Among the lines below, keep only those from the one containing "T.HullEstimateOf (B_III P" through the one containing "(exact bytes of", and reproduce them exactly.

==================================================

import Literature.IUT.LogVolume.GenuineLogThetaPoint
import Literature.IUT.LogVolume.Theorem110TowerArith
import HarnessLib

/-!
# [IUTchIV] Thm. 1.10 Steps (ii)–(iii), tower arithmetic AT A GENUINE Θ-VOLUME DATUM: from a hull estimate in the
# K-level Step (v) currency to the route-level `Cor22.HullVolumeAtDatum P l (B_III P l)` (S-b glue, datum level)

Mochizuki, *Inter-universal Teichmüller theory IV*, RIMS manuscript (Apr. 2020; = PRIMS **57** (2021)), Thm. 1.10
proof Step (iii) pp. 25–26 (final display), Step (v) p. 29; `e_mod ≤ d_mod` p. 22. TAKES NO SIDE on [IUTchIII] Cor. 3.12.

The layer-2 skeleton of the crux `ThetaPartII` (stmt-ABC-19678, v1.2, abc-iut-plan 2026-08-26T02:24:55Z) has the
log-volume stub `stub_hullVolume : … → Cor22.HullVolumeAtDatum P l (B_III P l)` with the print-verbatim constant

  `B_III(P,l) = (l+1)/4·{(1 + 12·d_mod/l)·(log-diff + log 𝔣^{∤{2,l}}) + 2·log l + 52 + (20/3)·log(d*·l)·π(d*·l)}`.

Its support plan: S-a (abc-iut-c312-d1, `LDHGenuineStepVSum.hullEstimateOf_ofInput_explicit`) proves, for a genuine
input `I` in the slot-constant regime, `I.HullEstimateOf ((l+1)/4·{(1 + 4/l)·A + (4/l)·B + (20/3)·l*_mod·C})` with
`A =` the `T(I)`-restricted K-different sum, `B = Σ_{p ∈ T(I)} log p`, `C = #{p ∈ T(I) : p ≤ e*_mod·l}`,
`l*_mod = log(e*_mod·l)`; S-b (abc-iut-S3) turns this into the stub's constant via the TOWER ARITHMETIC of Steps
(ii)–(iii): `A ≤ log 𝔡^{F_tpd} + log 𝔣^{F_tpd} + log(2^11·3^3·5^2) + 2·log l` (ii-K; abc-iut-S-d1 / L5-t15 instance
forms), `B ≤ 2·d_mod·(log 𝔡^{F_tpd} + log 𝔣^{F_tpd}) + log(2·3·5·l)` (iii; L5-t15 `sum_log_distinguished_le…`),
`C ≤ π(e*_mod·l)` (a set of primes `≤ N` has at most `π(N)` members — proved here) and `e_mod ≤ d_mod`
(abc-iut-S1 `Cor22.ramificationIdx_le_dmod`).

THIS FILE (the datum-level half of S-b; the number-free half is `Theorem110TowerArith.lean`):
* `Cor22.card_filter_le_primeCounting` — `#{p ∈ s : p ≤ N} ≤ π(N)` for a finite set `s` of primes (`log(𝔰^≤) ≤ π(e*_mod·l)`);
* `Cor22.ThetaVolumeDatumAt.hullEstimateOf_mono` — monotonicity of the datum's hull estimate in the constant;
* `Cor22.ThetaVolumeDatumAt.hullEstimateOf_BIII_of_bounds` — for a genuine datum `T` at `(P, l)` (`l ≥ 5` prime),
  `1 ≤ e_mod ≤ d_mod`, reals `A, B, C ≥ 0` with (ii-K), (iii), `C ≤ π(e*_mod·l)`:
  `T.HullEstimateOf ((l+1)/4·{(1+4/l)·A + (4/l)·B + (20/3)·log(e*_mod·l)·C}) → T.HullEstimateOf (B_III P l)`
  (exact bytes of the registered constant; `log(e*_mod·l)` in the `((2^12·3^3·5·e_mod : ℕ) : ℝ)·l` spelling of
  abc-iut-S1's `R4_localFieldFamily` / abc-iut-c312-d1's `lmod`);
* `Cor22.hullVolumeAtDatum_BIII_of_forall` — the `∀ T` form: `Cor22.HullVolumeAtDatum P l (B_III P l)` from the
  K-level hull estimate and the three bounds at every datum.

[cite: Mochizuki2012, IUTchIV Thm. 1.10 proof Step (iii) p. 26] [cite: Mochizuki2012, IUTchIV Thm. 1.10 proof Step (v)
p. 29] [claim: Mochizuki2012, status: disputed] for every IUT quotation. Classical bookkeeping: every bound is a
hypothesis here; nothing is asserted about any curve and nothing bears on Cor. 3.12.
-/

noncomputable section

namespace Literature.IUT.LogVolume

namespace Cor22

open NumberField IsDedekindDomain
open Literature.NumberTheory.DiophantineGeometry.GenEll
open scoped Nat.Prime

/-! ## `log(𝔰^≤) ≤ π(e*_mod·l)` -/

/-- A finite set of primes has at most `π(N)` members `≤ N` ("`log(𝔰^≤) = Σ_{w_ℚ ∈ 𝕍^dst_ℚ, p_{w_ℚ} ≤ e*_mod·l} 1
≤ Σ_{p ≤ e*_mod·l} 1`", Step (iii) p. 25 / Step (viii) p. 30). [cite: Mochizuki2012, IUTchIV Thm. 1.10 proof Step (iii) p. 25] -/
theorem card_filter_le_primeCounting (s : Finset ℕ) (hs : ∀ p ∈ s, p.Prime) (N : ℕ) :
    (s.filter (· ≤ N)).card ≤ π N := by
  classical
  rw [Nat.primeCounting, Nat.primeCounting', Nat.count_eq_card_filter_range]
  refine Finset.card_le_card fun p hp => ?_
  obtain ⟨hps, hpN⟩ := Finset.mem_filter.mp hp
  exact Finset.mem_filter.mpr ⟨Finset.mem_range.mpr (Nat.lt_succ_of_le hpN), hs p hps⟩

/-! ## At the datum -/

namespace ThetaVolumeDatumAt

variable {P : NFPoint} {l : ℕ} (T : ThetaVolumeDatumAt P l)

/-- The datum's hull estimate is monotone in the constant. [cite: DupuyHilado2025, §4.12] -/
theorem hullEstimateOf_mono {δ δ' : ℝ} (h : T.HullEstimateOf δ) (hle : δ ≤ δ') : T.HullEstimateOf δ' := by
  letI := T.instFieldF; letI := T.instNumberFieldF; letI := T.instFieldK; letI := T.instNumberFieldK
  letI := T.instAlgebraK
  unfold HullEstimateOf ThetaVolumeInput.HullEstimateOf at h ⊢
  exact h.trans (by linarith)

/-- **S-b at the datum: from the K-level Step (v) constant to `B_III(P, l)`.** For a genuine Θ-volume datum `T` at
`(P, l)` (`l ≥ 5` prime), `1 ≤ e_mod ≤ d_mod`, and reals `A, B, C ≥ 0` with the combined Step (ii) bound
`A ≤ log-diff + log 𝔣^{∤{2,l}} + log(2^11·3^3·5^2) + 2·log l`, the Step (iii) bound `B ≤ 2·d_mod·(log-diff + log
𝔣^{∤{2,l}}) + log(2·3·5·l)` and `C ≤ π(e*_mod·l)`: a hull estimate for `T` with the constant
`(l+1)/4·{(1+4/l)·A + (4/l)·B + (20/3)·log(e*_mod·l)·C}` (the shape abc-iut-c312-d1's S-a produces) implies the hull
estimate with the registered `B_III(P, l)` (`Cor22.deltaK_le_BIII` + monotonicity).
[cite: Mochizuki2012, IUTchIV Thm. 1.10 proof Step (iii) p. 26] [claim: Mochizuki2012, status: disputed] -/
theorem hullEstimateOf_BIII_of_bounds (hl : l.Prime) (h5 : 5 ≤ l) {emod : ℕ} (hemod : 1 ≤ emod)
    (hemod' : emod ≤ dmod P) {A B C : ℝ} (hA : 0 ≤ A) (hB : 0 ≤ B) (hC : 0 ≤ C)
    (hAle : A ≤ P.logDiff + logCondAvoid P {2, l} + Real.log (2 ^ 11 * 3 ^ 3 * 5 ^ 2) + 2 * Real.log l)
    (hBle : B ≤ 2 * (dmod P : ℝ) * (P.logDiff + logCondAvoid P {2, l}) + Real.log (2 * 3 * 5 * (l : ℝ)))
    (hCle : C ≤ (π (2 ^ 12 * 3 ^ 3 * 5 * emod * l) : ℝ))
    (h : T.HullEstimateOf (((l : ℝ) + 1) / 4 * ((1 + 4 / (l : ℝ)) * A + 4 / (l : ℝ) * B
      + 20 / 3 * Real.log (((2 ^ 12 * 3 ^ 3 * 5 * emod : ℕ) : ℝ) * l) * C))) :
    T.HullEstimateOf (((l : ℝ) + 1) / 4 * ((1 + 12 * (dmod P : ℝ) / l) * (P.logDiff + logCondAvoid P {2, l})
      + 2 * Real.log l + 52 + 20 / 3 * Real.log (((2 ^ 12 * 3 ^ 3 * 5 * dmod P : ℕ) : ℝ) * (l : ℝ))
        * (Nat.primeCounting (2 ^ 12 * 3 ^ 3 * 5 * dmod P * l) : ℝ))) := by
  refine T.hullEstimateOf_mono h ?_
  have e : (((2 ^ 12 * 3 ^ 3 * 5 * emod : ℕ) : ℝ) * l) = ((2 : ℝ) ^ 12 * 3 ^ 3 * 5 * emod * l) := by
    push_cast; ring
  rw [e]
  exact deltaK_le_BIII hl h5 hemod hemod' hA hB hC hAle hBle hCle

/-- The same with the `e_mod`-count already taken as a filtered set of primes (`C := #{p ∈ s : p ≤ e*_mod·l}` for a
finite set `s` of primes, e.g. the support primes `T(I)`), so that only (ii-K), (iii) and `e_mod ≤ d_mod` remain.
[cite: Mochizuki2012, IUTchIV Thm. 1.10 proof Step (iii) p. 25–26] [claim: Mochizuki2012, status: disputed] -/
theorem hullEstimateOf_BIII_of_bounds' (hl : l.Prime) (h5 : 5 ≤ l) {emod : ℕ} (hemod : 1 ≤ emod)
    (hemod' : emod ≤ dmod P) {A B : ℝ} (hA : 0 ≤ A) (hB : 0 ≤ B) (s : Finset ℕ) (hs : ∀ p ∈ s, p.Prime)
    (hAle : A ≤ P.logDiff + logCondAvoid P {2, l} + Real.log (2 ^ 11 * 3 ^ 3 * 5 ^ 2) + 2 * Real.log l)
    (hBle : B ≤ 2 * (dmod P : ℝ) * (P.logDiff + logCondAvoid P {2, l}) + Real.log (2 * 3 * 5 * (l : ℝ)))
    (h : T.HullEstimateOf (((l : ℝ) + 1) / 4 * ((1 + 4 / (l : ℝ)) * A + 4 / (l : ℝ) * B
      + 20 / 3 * Real.log (((2 ^ 12 * 3 ^ 3 * 5 * emod : ℕ) : ℝ) * l)
        * ((s.filter (· ≤ 2 ^ 12 * 3 ^ 3 * 5 * emod * l)).card : ℝ)))) :
    T.HullEstimateOf (((l : ℝ) + 1) / 4 * ((1 + 12 * (dmod P : ℝ) / l) * (P.logDiff + logCondAvoid P {2, l})
      + 2 * Real.log l + 52 + 20 / 3 * Real.log (((2 ^ 12 * 3 ^ 3 * 5 * dmod P : ℕ) : ℝ) * (l : ℝ))
        * (Nat.primeCounting (2 ^ 12 * 3 ^ 3 * 5 * dmod P * l) : ℝ))) :=
  T.hullEstimateOf_BIII_of_bounds hl h5 hemod hemod' hA hB (Nat.cast_nonneg _) hAle hBle
    (by exact_mod_cast card_filter_le_primeCounting s hs _) h

end ThetaVolumeDatumAt

/-- **`Cor22.HullVolumeAtDatum P l (B_III P l)` from the K-level hull estimates and the tower bounds at every
datum** (the `∀ T` form of `hullEstimateOf_BIII_of_bounds`): the body of `stub_hullVolume` at `(P, l)` once S-a
(log-volume) and the instance forms of (ii-K), (iii), `e_mod ≤ d_mod` are supplied datum by datum.
[cite: Mochizuki2012, IUTchIV Thm. 1.10 proof Steps (iii), (v) p. 26, 29] [claim: Mochizuki2012, status: disputed] -/
theorem hullVolumeAtDatum_BIII_of_forall {P : NFPoint} {l : ℕ} (hl : l.Prime) (h5 : 5 ≤ l)
    (H : ∀ T : ThetaVolumeDatumAt P l, ∃ (emod : ℕ) (A B C : ℝ),
      1 ≤ emod ∧ emod ≤ dmod P ∧ 0 ≤ A ∧ 0 ≤ B ∧ 0 ≤ C ∧
      A ≤ P.logDiff + logCondAvoid P {2, l} + Real.log (2 ^ 11 * 3 ^ 3 * 5 ^ 2) + 2 * Real.log l ∧
      B ≤ 2 * (dmod P : ℝ) * (P.logDiff + logCondAvoid P {2, l}) + Real.log (2 * 3 * 5 * (l : ℝ)) ∧
      C ≤ (π (2 ^ 12 * 3 ^ 3 * 5 * emod * l) : ℝ) ∧
      T.HullEstimateOf (((l : ℝ) + 1) / 4 * ((1 + 4 / (l : ℝ)) * A + 4 / (l : ℝ) * B
        + 20 / 3 * Real.log (((2 ^ 12 * 3 ^ 3 * 5 * emod : ℕ) : ℝ) * l) * C))) :
    HullVolumeAtDatum P l (((l : ℝ) + 1) / 4 * ((1 + 12 * (dmod P : ℝ) / l) * (P.logDiff + logCondAvoid P {2, l})
      + 2 * Real.log l + 52 + 20 / 3 * Real.log (((2 ^ 12 * 3 ^ 3 * 5 * dmod P : ℕ) : ℝ) * (l : ℝ))
        * (Nat.primeCounting (2 ^ 12 * 3 ^ 3 * 5 * dmod P * l) : ℝ))) := by
  intro T
  obtain ⟨emod, A, B, C, hemod, hemod', hA, hB, hC, hAle, hBle, hCle, h⟩ := H T
  exact T.hullEstimateOf_BIII_of_bounds hl h5 hemod hemod' hA hB hC hAle hBle hCle h

end Cor22

end Literature.IUT.LogVolume

end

==================================================

## Response area
  `T.HullEstimateOf ((l+1)/4·{(1+4/l)·A + (4/l)·B + (20/3)·log(e*_mod·l)·C}) → T.HullEstimateOf (B_III P l)`
  (exact bytes of the registered constant; `log(e*_mod·l)` in the `((2^12·3^3·5·e_mod : ℕ) : ℝ)·l` spelling of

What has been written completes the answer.